Cemetery Fog - Towards the Gates

Posted on Monday, October 13, 2014

Tell me it’s “recommended for fans of Katatonia” and you could probably end up selling me a mason jar of albino midget semen. (At the very least I’m going on YouTube to verify the albino authenticity; wouldn’t wanna get tricked into buying the seed of regular midgets.) I guess I’ll just always be a sucker like that. What can I say? I love Katatonia so much that any new band I see stylistically compared to them, unless there’s a dead giveaway dealbreaker —female vocalist, Christian, from Japan, etc.— I’m most likely going to check the shit out.
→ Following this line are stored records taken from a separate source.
import Literature.MathematicalPhysics.QuantumFieldTheory.Balaban1983to89.B8IdxB8SubDRigidity
import Literature.MathematicalPhysics.QuantumFieldTheory.Balaban1983to89.T4TermwiseTorus
import Literature.MathematicalPhysics.QuantumFieldTheory.Balaban1983to89.B7AvgPeriodicity

/-!
# `Balaban1983to89.B8IdxB8SubDPeriodicTowers` — [Balaban1985RegularSpaces] (1.3)–(1.6) p. 77 («we admit the case where some domains Ω_j are equal to T_η»):
# PERIODICITY CLOSURE OF THE (1.5) TOWERS — at every member of the (1.5)-obeying index of record `Node00.IdxB8SubD θ`, periodicity of the DOMAINS `Ω_l`
# ALONE (fine-lattice period `T = Lˡ·Q`) makes every constraint family `Λs m l` and every constraint-bond class `Λb m l` (`l ≤ m ≤ k`) `Q`-periodic in the
# level-`l` labels

statement-level skeleton of published theorems with citation tags; proofs where landed; nothing here is a claim about the Yang–Mills mass gap

T. Bałaban, *Spaces of regular gauge field configurations on a lattice and gauge fixing conditions*, Commun. Math. Phys. **99** (1985) 75–102 `[Balaban1985RegularSpaces]`
— (1.3)–(1.6) p. 77 («Λ_j = Ω_j^{(j)} ∖ Ω_{j+1}^{(j)}, j = 0, 1, …, k − 1, Λ_k = Ω_k^{(k)}», «we admit the case where some domains Ω_j are equal to T_η, for example Ω_j = T_η for
j = 0,1,…,l, l ≤ k»), (1.31) p. 82, p. 86 («𝔅_k»), (1.68) p. 88.  The torus `T_η` is read, as everywhere in this tree (`B8Thm2TorusAt`, `B7AvgPeriodicity`, `T4TermwiseTorus`), as
`T`-PERIODIC DATA ON THE `ℤᵈ` CARRIER.

WHY (cell pub-ymgap, N05 [B8]; director-ym №217 «(β′-PERIODIC) is the road of record behind the [B8] display»; plan g86 PENS-217: P1 = the periodic member model `B8LeafModelZdPer`
(dag-n05-c), P2 = the periodic index ∕ pin ∕ door `Node00/CarriersB8Per` (dag-n05-w1), whose law `PerLaw P j` was worded «`P`-periodic `Ω_j, Λ_j`»; this file = width seat dag-n05-w2 g6,
a reviewer seat of P2 for the (1.5) ∕ `LamTop` ∕ pin laws).  By RIGIDITY (`B8IdxB8SubDRigidity`, this seat g4: `IdxB8SubD.Λs_eq_lam`, `IdxB8SubD.Λb_eq_towerBonds_lam`) a (1.5)-member's
constraint towers carry NO datum beyond `(k, Ω)`: `Λs m l = B11Eq7Convention.Lam θ.L Ω m l` and `Λb m l = towerBonds θ.L Ω (B11Eq7Convention.Lam θ.L Ω m) l`.  Both are images of the
domains under maps commuting with lattice shifts (`loK`, `bondHiK`, the one-level block `[L•z, L•z + blockTop L]`), so periodicity of the domains is INHERITED by the towers — the
«`Λ_j` periodic» clause of the law is a THEOREM on `IdxB8SubD`, not an extra field, and the periodic member model's translation-covariance arguments may read «`Λs ∕ Λb` periodic»
from the Ω-law by name.

PERIODICITY PREDICATE.  The tree's `T4TermwiseTorus.IsPeriodic T F := ∀ x m, F (x + (T:ℤ)•m) = F x` (dag-n05-c's choice for the fields of P1), applied to a SET `S` as
`IsPeriodic T (· ∈ S)`; `isPeriodic_mem_iff` ∕ `isPeriodic_mem_of_iff` ∕ `isPeriodic_mem_of_coord` are the `Iff` and coordinate-direction readings.  Nothing is re-declared.

WHAT IS PROVED (0 `def`, 0 sorry; std axioms):
* §1 (generic, any `Ω`, any `L`): shift bookkeeping `loK_add_zsmul`, `bondHiK_add_zsmul`, `smul_add_zsmul`, `forall_inBox_add_iff`, `forall_block_add_iff` (+ private `inBox_add_iff`);
  ★ `isPeriodic_layer` (`Ω_l`, and `Ω_{l+1}` if `l < k`, `T`-periodic ⇒ `B8Ineq132.layer Ω k l` `T`-periodic); ★★ `lamK_add_zsmul_iff` ∕ `isPeriodic_lamK` (`T = Lˡ·Q` ⇒
  `B11Eq7Convention.Lam L Ω k l` is `Q`-periodic); ★★ `towerBonds_add_zsmul_iff` ∕ `isPeriodic_towerBonds` (`Ω_l` `T`-periodic, `Λ l` `Q`-periodic, `Λ (l−1)` `L·Q`-periodic,
  `T = Lˡ·Q` ⇒ every `κ`-section of `towerBonds L Ω Λ l` is `Q`-periodic); `isPeriodic_towerBonds_lam` (the case `Λ := B11Eq7Convention.Lam L Ω m`, from the Ω-periods alone).
* §2 (the index of record): ★★ `IdxB8SubD.isPeriodic_Λs`, ★★ `IdxB8SubD.isPeriodic_Λb` (domains `T`-periodic up to level `k`, `T = θ.Lˡ·Q`, `l ≤ m ≤ k` ⇒ `Λs m l`, `Λb m l`
  `Q`-periodic), their `Iff` readings `IdxB8SubD.mem_Λs_add_zsmul_iff` ∕ `.mem_Λb_add_zsmul_iff`, the `m = k` readings `…_top`, and the divisibility forms `…_of_dvd` (`θ.Lᵏ ∣ T`,
  period `T ∕ θ.Lˡ`).
* §3 (inhabitation support for the periodic cut): `isPeriodic_mem_univ` (+ private `domainSeq_univ`), ★ `exists_idxB8SubD_univTower` (print's «Ω_j = T_η for all j» tower is a member of
  `IdxB8SubD θ` at every depth — the member class of `B8Thm2TorusAt`), ★ `exists_idxB8SubD_isPeriodic` (that member is `T`-periodic for EVERY `T`, domains and towers).

HONEST FRAMING: lattice bookkeeping + two faces of `B8IdxB8SubDRigidity` BY NAME; NO estimate; nothing of Bałaban's asserted or refuted; no periodic law ∕ index ∕ pin ∕ door ∕ member
model is typed here (those are P1 ∕ P2's pens); count-neutral; N05 NOT discharged; one finite 𝕋⁴ programme at fixed ε, Bałaban AS PRINTED — NOT continuum ∕ ℝ⁴ ∕ OS ∕ mass gap ∕ Clay.
No `sorry`, no `instance`, no `notation`. -/

noncomputable section

namespace Literature.MathematicalPhysics.QuantumFieldTheory.Balaban1983to89.B8IdxB8SubDPeriodicTowers

open B7Prop1Explicit B7Prop1Local
open B8Ineq132 (layer)
open B8Thm2LogB (blockTop)
open B8LeafModelZd (ZdIdx)
open B8ConstraintBonds (DomainSeq)
open B8IdxB8LawsB (towerBonds mem_towerBonds_iff)
open T4TermwiseTorus (IsPeriodic)
open B8IdxB8SubDRigidity (exists_idxB8SubD_of_domainSeq)
open Node00 (Stage3Params IdxB8SubD)

variable {d : ℕ}

/-! ## §1 Shift bookkeeping and the periodicity of print's level sets (generic `Ω`, `L`) -/

section Generic

/-- The `Iff` reading of set periodicity `IsPeriodic T (· ∈ S)`. [cite: Balaban1985RegularSpaces, p.77 («Ω_j = T_η»)] -/
theorem isPeriodic_mem_iff {T : ℕ} {S : Set (B7Prop1Explicit.Site d)} (hS : IsPeriodic T (· ∈ S)) (x m : B7Prop1Explicit.Site d) :
    x + (T : ℤ) • m ∈ S ↔ x ∈ S :=
  Iff.of_eq (hS x m)

/-- Set periodicity from its `Iff` reading. [cite: Balaban1985RegularSpaces, p.77 («Ω_j = T_η»)] -/
theorem isPeriodic_mem_of_iff {T : ℕ} {S : Set (B7Prop1Explicit.Site d)} (h : ∀ x m : B7Prop1Explicit.Site d, x + (T : ℤ) • m ∈ S ↔ x ∈ S) :
    IsPeriodic T (· ∈ S) :=
  fun x m => propext (h x m)

/-- The backward reading: `x − T•m ∈ S ↔ x ∈ S`. [cite: Balaban1985RegularSpaces, p.77 («Ω_j = T_η»)] -/
theorem isPeriodic_mem_sub_iff {T : ℕ} {S : Set (B7Prop1Explicit.Site d)} (hS : IsPeriodic T (· ∈ S)) (x m : B7Prop1Explicit.Site d) :
    x - (T : ℤ) • m ∈ S ↔ x ∈ S := by
  have h := isPeriodic_mem_iff hS (x - (T : ℤ) • m) m
  rw [sub_add_cancel] at h
  exact h.symm

/-- Set periodicity from the `d` coordinate periods `T•e_i` (the torus `T_η` as `ℤᵈ` modulo `Tℤᵈ`; `B7AvgPeriodicity.periodic_of_coord`).
[cite: Balaban1985RegularSpaces, p.77 («Ω_j = T_η»)] -/
theorem isPeriodic_mem_of_coord {T : ℕ} {S : Set (B7Prop1Explicit.Site d)} (h : ∀ (x : B7Prop1Explicit.Site d) (i : Fin d), x + (T : ℤ) • e i ∈ S ↔ x ∈ S) :
    IsPeriodic T (· ∈ S) := by
  have hc : ∀ i : Fin d, B12Ineq417Flat.shiftCfg ((T : ℤ) • e i) (fun x => x ∈ S) = fun x => x ∈ S :=
    fun i => funext fun x => propext (h x i)
  intro x m
  exact congrFun (B7AvgPeriodicity.periodic_of_coord hc m) x

/-- A coarser period: `T`-periodic ⇒ `n·T`-periodic. [cite: Balaban1985RegularSpaces, p.77 («Ω_j = T_η»)] -/
theorem isPeriodic_mem_mul {T : ℕ} {S : Set (B7Prop1Explicit.Site d)} (hS : IsPeriodic T (· ∈ S)) (n : ℕ) : IsPeriodic (n * T) (· ∈ S) := by
  refine isPeriodic_mem_of_iff fun x m => ?_
  have h := isPeriodic_mem_iff hS x ((n : ℤ) • m)
  rwa [smul_smul, ← Nat.cast_mul, mul_comm] at h

/-- `loK` commutes with label shifts: `Lˡ•(y + Q•m) = Lˡ•y + (LˡQ)•m`. [cite: Balaban1985Averaging, p.24 (B^k(c))] -/
theorem loK_add_zsmul (L l : ℕ) (Q : ℤ) (y m : B7Prop1Explicit.Site d) :
    loK L l (y + Q • m) = loK L l y + (((L : ℤ) ^ l) * Q) • m := by
  funext i
  simp only [loK, Pi.add_apply, Pi.smul_apply, smul_eq_mul]
  ring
Sure I’ve been burned before, but I’ve also found some absolute gems. And Finland has certainly come through in that category before (all hail the immortal Rapture), especially if we’re talking old Katatonia, so the buzz surrounding this Hamina duo’s debut EP was simply impossible to ignore. That is, until I finally got to hear it. I won’t say that Towards the Gates is terrible, but holy motherfuck it’s BORING! I think a comparison to old Katatonia is stretching the truth ever so slightly, and at this stage of Cemetery Fog’s brief existence, it’s downright unfair. Old Katatonia was a perfect storm of Paradise Lost’s gloom, early Bathory’s hellfire, and the most sincere aura of melancholy ever achieved. These guys can’t even play their fucking instruments yet (see “Shadow of Her Tomb”). Don’t get me wrong, I do hear the influence. Traces of the mighty Dance of December Souls are scattered throughout “Withered Dreams of Death,” and the clean passage on “Embrace of the Darkness” is haunted by For Funerals to Come, but to imply these attempts are anywhere near the same league is ludicrous. Bad production doesn’t help, and either lose those synths or learn how to use them. Tighten up those guitar skills while you’re at it, and stop loading the songs with lifeless Death Metal filler riffs that no one will ever remember. Sorry to be so bossy, but I hate to let any group with Katatonic potential —let alone one with a pentagram and inverted cross worked into the logo— go to waste. With practice and patience, Cemetery Fog might get there someday, but for now you can file this under “false alarm.”